4. The interventional catheter of claim 3, wherein the first tube section comprises a tapered section toward the distal end of the second tube section, the tapered section being connected to the second tube section, an inner diameter dimension of the tapered section being tapered from the first tube section toward the second tube section.

5. The interventional catheter of claim 3, wherein the second tube section comprises a diverging section toward the proximal end of the first tube section, the diverging section being connected to the first tube section, an inner diameter dimension of the diverging section being gradually expanded from the second tube section toward the first tube section.

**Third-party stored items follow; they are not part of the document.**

import Summits.QuantumFields.BalabanUV.T4Continuum.Support.NE3SmoothLiftW
import HarnessLib

/-!
# T⁴ programme, node NE3 — route Π, row Π-R (curved step), file Π-R-W3: THE TRANSPORTED (COVARIANT) LIFT, THE COVARIANT CORRECTOR,
# AND THE EXACT IDENTITY `D_W (covLift φ + corrector) = QbarIter L (j+1) W (covLift φ)`

NE3 (node U1b) formalisation swarm, leaf seat `b2b-balaban-t4-ne3-formalise-leaf-01` (gen 8); FINDING F-ne3leaf01g8-1 (`HOME/CLAIMS.log`
2026-08-20 ≈23:04Z), which RE-PLANS row Π-R-W of ruling ρ-g25-1 (2).  WHY A NEW LIFT.  W2's comb-dressed flat lift (`NE3SmoothLiftW.smoothLiftW`)
reads the LAST own-block bond of every κ-line un-rotated and the others through `Ad_{h₀⁻¹}` (`h₀ = W(line)`): exactly in d = 1,
`QbarIter W₀ (smoothLift φ) = (1 − c_M)Ad_{h₀⁻¹}φ + c_Mφ`, `c_M = 12(3M−4)∕(M(M+1)(M+2))`, singular at `M = 6` for `Ad`-eigenvalue `−1`; and
the flat interpolant of the accumulated frames gives a corrector of size `O(|φ|)` (not `O(|φ|∕M)`) on the face-crossing bonds of the comb gauge.
THE OBJECTS OF THIS FILE (canonical, gauge-covariant, no comb gauge in the definitions):
* **`covLift M W φ (x,κ) := Ad_{τ(x,κ)} (smoothLift M φ x κ)`**, `τ = W(Γ_{M•z, x+e_κ})⁻¹ · W(Γ_{M•z} straight to M•(z+e_κ))`, `z = blk M x`
  (the tree's `btree`∕`bseg`): the coarse datum `φ(z,κ)`, which lives at the coarse endpoint `M•(z+e_κ)` in the right trivialisation,
  is carried back along the straight line to the corner and out along the taxi tree to the fine endpoint `x + e_κ`, then spread with
  Π-R♭-2's signed profile.  `covLift M 1 = smoothLift M` (`covLift_flat`); **covariance** `covLift M (W^g) (φ^{g∘M•}) = (covLift M W φ)^g`
  (`covLift_gaugeAct`); skew, periodic; `‖covLift M W φ x κ‖ = ‖smoothLift M φ x κ‖` (every size letter of Π-R♭-4 transfers verbatim).
* the corrector generator is this lineage's COVARIANT TENT INTERPOLANT `NE3CovariantTentInterpolant.tinterpW` (gen 6, K5c: each corner
  value carried along ITS OWN taxi path — no per-block frame, hence no face) of MINUS the accumulated frame generator
  `framePotW L (j+1) W (covLift M W φ)` (leaf-04's `NE3TangentCovariantTower`), and **`hatInvW L j W φ := covLift + gaugeDir W (tinterpW … (−G))`**.
* THE EXACT IDENTITY **`dirIter_hatInvW`**: `dirIter L (j+1) W (hatInvW L j W φ) = QbarIter L (j+1) W (covLift (L^{j+1}) W φ)` — leaf-04's
  structure theorem `dirIter = QbarIter + gaugeDir ∘ framePotW`, `dirIter_gaugeDir` and `tinterpW_corner` kill the frame part EXACTLY,
  directly at `W` (no detour through the comb-gauged background).  What is LEFT for the exact right inverse is the straight part
  `QbarIter L (j+1) W (covLift φ) ≈ φ` (W4, near-flat perturbation of the tower in regional comb gauges) and the near-identity solve (W5).

CONTENT ([folklore]; 0 sorry; DATA defs `liftHol`, `covLift`, `frameGen`, `hatInvW` → definition lane): §1 the transport and the lift
(flat case, isometry, skewness, periodicity, **gauge covariance**); §2 the generator and the corrector (skew, periodic, corner values;
`hatInvW_flat`: at `W = 1` the generator is H3's flat `interp` of minus the flat frame potential); §3 **`dirIter_hatInvW`**.

HONEST FRAMING.  Kinematics of OUR objects at one background in the multi-level small-field class; the curved right inverse is NOT yet
exact (W4∕W5 open); nothing about minimisers; (P♮)_W, T-E_w and **NE3 are NOT proved**; spine PROVED 0∕9; finite T⁴ rung (B)+1 — NOT
infinite volume, NOT mass gap, NOT `BetaPertH`, NOT Clay.  PLACEMENT: `Summits/QuantumFields/BalabanUV/`.  HONEST DEPENDENCY (cell page 1):
continuum YM on T⁴ ⇐ BetaPertH ∧ nine spine estimates (0/9 proved); BetaPertH ⇐ (D1) ∧ (D4) ∧ CAP+tail; G-an2-4 gates asym, D1 and NE2/3/4.
-/

set_option autoImplicit false

open scoped BigOperators Matrix.Norms.L2Operator
open Finset

namespace Summit.QuantumFields.BalabanUV.T4Continuum.NE3CovariantLift

open Literature.MathematicalPhysics.QuantumFieldTheory.Balaban1983to89
open B7Prop1Explicit B7Prop2Explicit
open T4AveragingDeficitWall (IsUnitaryCfg IsSkewDir SmallField Ad)
open T4AveragingDeficitWallBoundary (IsPeriodicCfg)
open T4AveragingDeficitNonAbelian (Ad_mul hol_add_period)
open AveragingDeficitPeriodicCounting (IsPeriodicDir)
open AveragingDeficitTransport (Ad_mem_skewAdjoint norm_Ad_of_unitary)
open AveragingDeficitNearIdentity (Ad_add Ad_one Ad_zero Ad_neg Ad_real_smul)
open AveragingDeficitChartCalculus (cavg)
open AveragingDeficitMultiLevelPrep (cavgIter LevelSmall tower natCast_tower_succ tower_ne_zero)
open AveragingDeficitBlockDensity (btree bseg btree_mem bseg_mem btree_add_period bseg_add_period)
open BlockAveragePushDirGauge (gaugeDir)
open BlockAveragePushDirSplit (flat)
open SmoothRefineBlocks (blk res blk_res_add_period blk_res_smul)
open NE3TangentCovariantStructure (gaugeDir_add_fun)
open NE3TangentCovariantTower (dirIter QbarIter framePotW dirIter_add_gaugeDir dirIter_eq_QbarIter_add_gaugeDir)
open NE3CombGauge (btree_corner)
open NE3CovariantTentInterpolant (tinterpW hol_flat tinterpW_flat tinterpW_corner tinterpW_mem_skewAdjoint tinterpW_add_period)
open NE3SmoothLiftFlat (smoothLift)
open NE3SmoothRightInverseBounds (smoothLift_add_period)
open NE3SmoothLiftW (framePotW_skew framePotW_add_period isSkewDir_smoothLift tower_eq_pow_mul gaugeDir_zero_fun)

noncomputable section

variable {d : ℕ} {n : Type*} [Fintype n] [DecidableEq n]

/-! ## §1 The transport and the covariant lift -/

/-- **THE TRANSPORT OF THE LIFT**: `τ(x,κ) = W(Γ_{M•z, x+e_κ})⁻¹ · W([M•z, M•(z+e_κ)])`, `z = blk M x` — the tree's `btree`∕`bseg`. [folklore] -/
def liftHol (M : ℕ) (W : Site d → Fin d → (Matrix n n ℂ)ˣ) (x : Site d) (κ : Fin d) : (Matrix n n ℂ)ˣ :=
  (btree M W (blk M x) (x + e κ))⁻¹ * bseg M W (blk M x) κ

/-- **THE COVARIANT (TRANSPORTED) LIFT** `covLift M W φ (x,κ) := Ad_{τ(x,κ)} (smoothLift M φ x κ)`. [folklore] -/
def covLift (M : ℕ) (W : Site d → Fin d → (Matrix n n ℂ)ˣ) (φ : Site d → Fin d → Matrix n n ℂ) : Site d → Fin d → Matrix n n ℂ :=
  fun x κ => Ad (liftHol M W x κ) (smoothLift M φ x κ)

/-- The transport is unitary at a unitary background. [folklore] -/
theorem liftHol_mem {W : Site d → Fin d → (Matrix n n ℂ)ˣ} (hWu : IsUnitaryCfg W) (M : ℕ) (x : Site d) (κ : Fin d) :
    liftHol M W x κ ∈ unitaryUnits (Matrix n n ℂ) :=
  (unitaryUnits _).mul_mem ((unitaryUnits _).inv_mem (btree_mem hWu M _ _)) (bseg_mem hWu M _ κ)

/-- At `W = 1` the transport is `1`. [folklore] -/
theorem liftHol_flat (M : ℕ) (x : Site d) (κ : Fin d) : liftHol M (flat (d := d) (n := n)) x κ = 1 := by
  unfold liftHol btree bseg
  rw [hol_flat, hol_flat, inv_one, one_mul]

/-- **FLAT CASE**: `covLift M 1 = smoothLift M`. [folklore] -/
theorem covLift_flat (M : ℕ) (φ : Site d → Fin d → Matrix n n ℂ) : covLift M (flat (d := d) (n := n)) φ = smoothLift M φ := by
  funext x κ
  simp only [covLift, liftHol_flat, Ad_one]

/-- The lift as the transported coarse datum times the scalar profile. [folklore] -/
theorem covLift_eq_smul (M : ℕ) (W : Site d → Fin d → (Matrix n n ℂ)ˣ) (φ : Site d → Fin d → Matrix n n ℂ) (x : Site d) (κ : Fin d) :
    covLift M W φ x κ = ((NE3SmoothLiftFlat.liftNorm d M)⁻¹ * (NE3SmoothLiftProfile.lprof M (res M x κ) * NE3SmoothLiftFlat.tperp M κ x))
      • Ad (liftHol M W x κ) (φ (blk M x) κ) := by
  simp only [covLift, smoothLift, Ad_real_smul]

/-- **ISOMETRY**: `‖covLift M W φ x κ‖ = ‖smoothLift M φ x κ‖` at a unitary background — every size letter of Π-R♭-4 transfers. [folklore] -/
theorem norm_covLift_eq {W : Site d → Fin d → (Matrix n n ℂ)ˣ} (hWu : IsUnitaryCfg W) (M : ℕ) (φ : Site d → Fin d → Matrix n n ℂ)
    (x : Site d) (κ : Fin d) : ‖covLift M W φ x κ‖ = ‖smoothLift M φ x κ‖ := by
  unfold covLift
  exact norm_Ad_of_unitary (liftHol_mem hWu M x κ) _

/-- The covariant lift of a skew coarse field at a unitary background is skew. [folklore] -/
theorem isSkewDir_covLift {W : Site d → Fin d → (Matrix n n ℂ)ˣ} (hWu : IsUnitaryCfg W) (M : ℕ) {φ : Site d → Fin d → Matrix n n ℂ}
    (hφ : IsSkewDir φ) : IsSkewDir (covLift M W φ) := fun x κ =>
  Ad_mem_skewAdjoint (liftHol_mem hWu M x κ) (isSkewDir_smoothLift M hφ x κ)

/-- Periodicity of the transport: `(M·N)`-periodic `W` gives an `(M·N)`-periodic `τ` (`M ≥ 1`). [folklore] -/
theorem liftHol_add_period {M : ℕ} (hM : 1 ≤ M) {N : ℕ} {W : Site d → Fin d → (Matrix n n ℂ)ˣ} (hWP : IsPeriodicCfg W ((M : ℤ) * N))
    (x : Site d) (τ κ : Fin d) : liftHol M W (x + ((M * N : ℕ) : ℤ) • e τ) κ = liftHol M W x κ := by
  obtain ⟨hb, -⟩ := blk_res_add_period (d := d) hM x (N : ℤ) τ
  have hP : ((M * N : ℕ) : ℤ) = (M : ℤ) * (N : ℤ) := by push_cast; ring
  unfold liftHol
  rw [hP, hb, show x + ((M : ℤ) * (N : ℤ)) • e τ + e κ = x + e κ + ((M : ℤ) * (N : ℤ)) • e τ by abel,
    btree_add_period M hWP (blk M x) (x + e κ) τ, bseg_add_period M hWP (blk M x) κ τ]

6. The interventional catheter of claim 1, wherein the first and second catheter sections are integrally formed.

7. The interventional guidewire tube of any one of claims 1 to 6, wherein the first and second tube segments have the same outside diameter dimensions.

8. A guide wire tube assembly for interventional procedures, comprising the guide wire tube and guide wire for interventional procedures according to any one of claims 1 to 7, wherein the guide wire is inserted into the tube body, and a gap distance between the guide wire and an inner wall of the first tube section is larger than a gap distance between the guide wire and an inner wall of the second tube section.

9. A delivery system for interventional procedures, characterized by comprising a guide wire tube for interventional procedures according to any one of claims 1 to 7;

and the handle is connected with the proximal end of the guide wire tube.

10. The interventional delivery system of claim 9, further comprising a guide head coupled to the distal end of the tube body.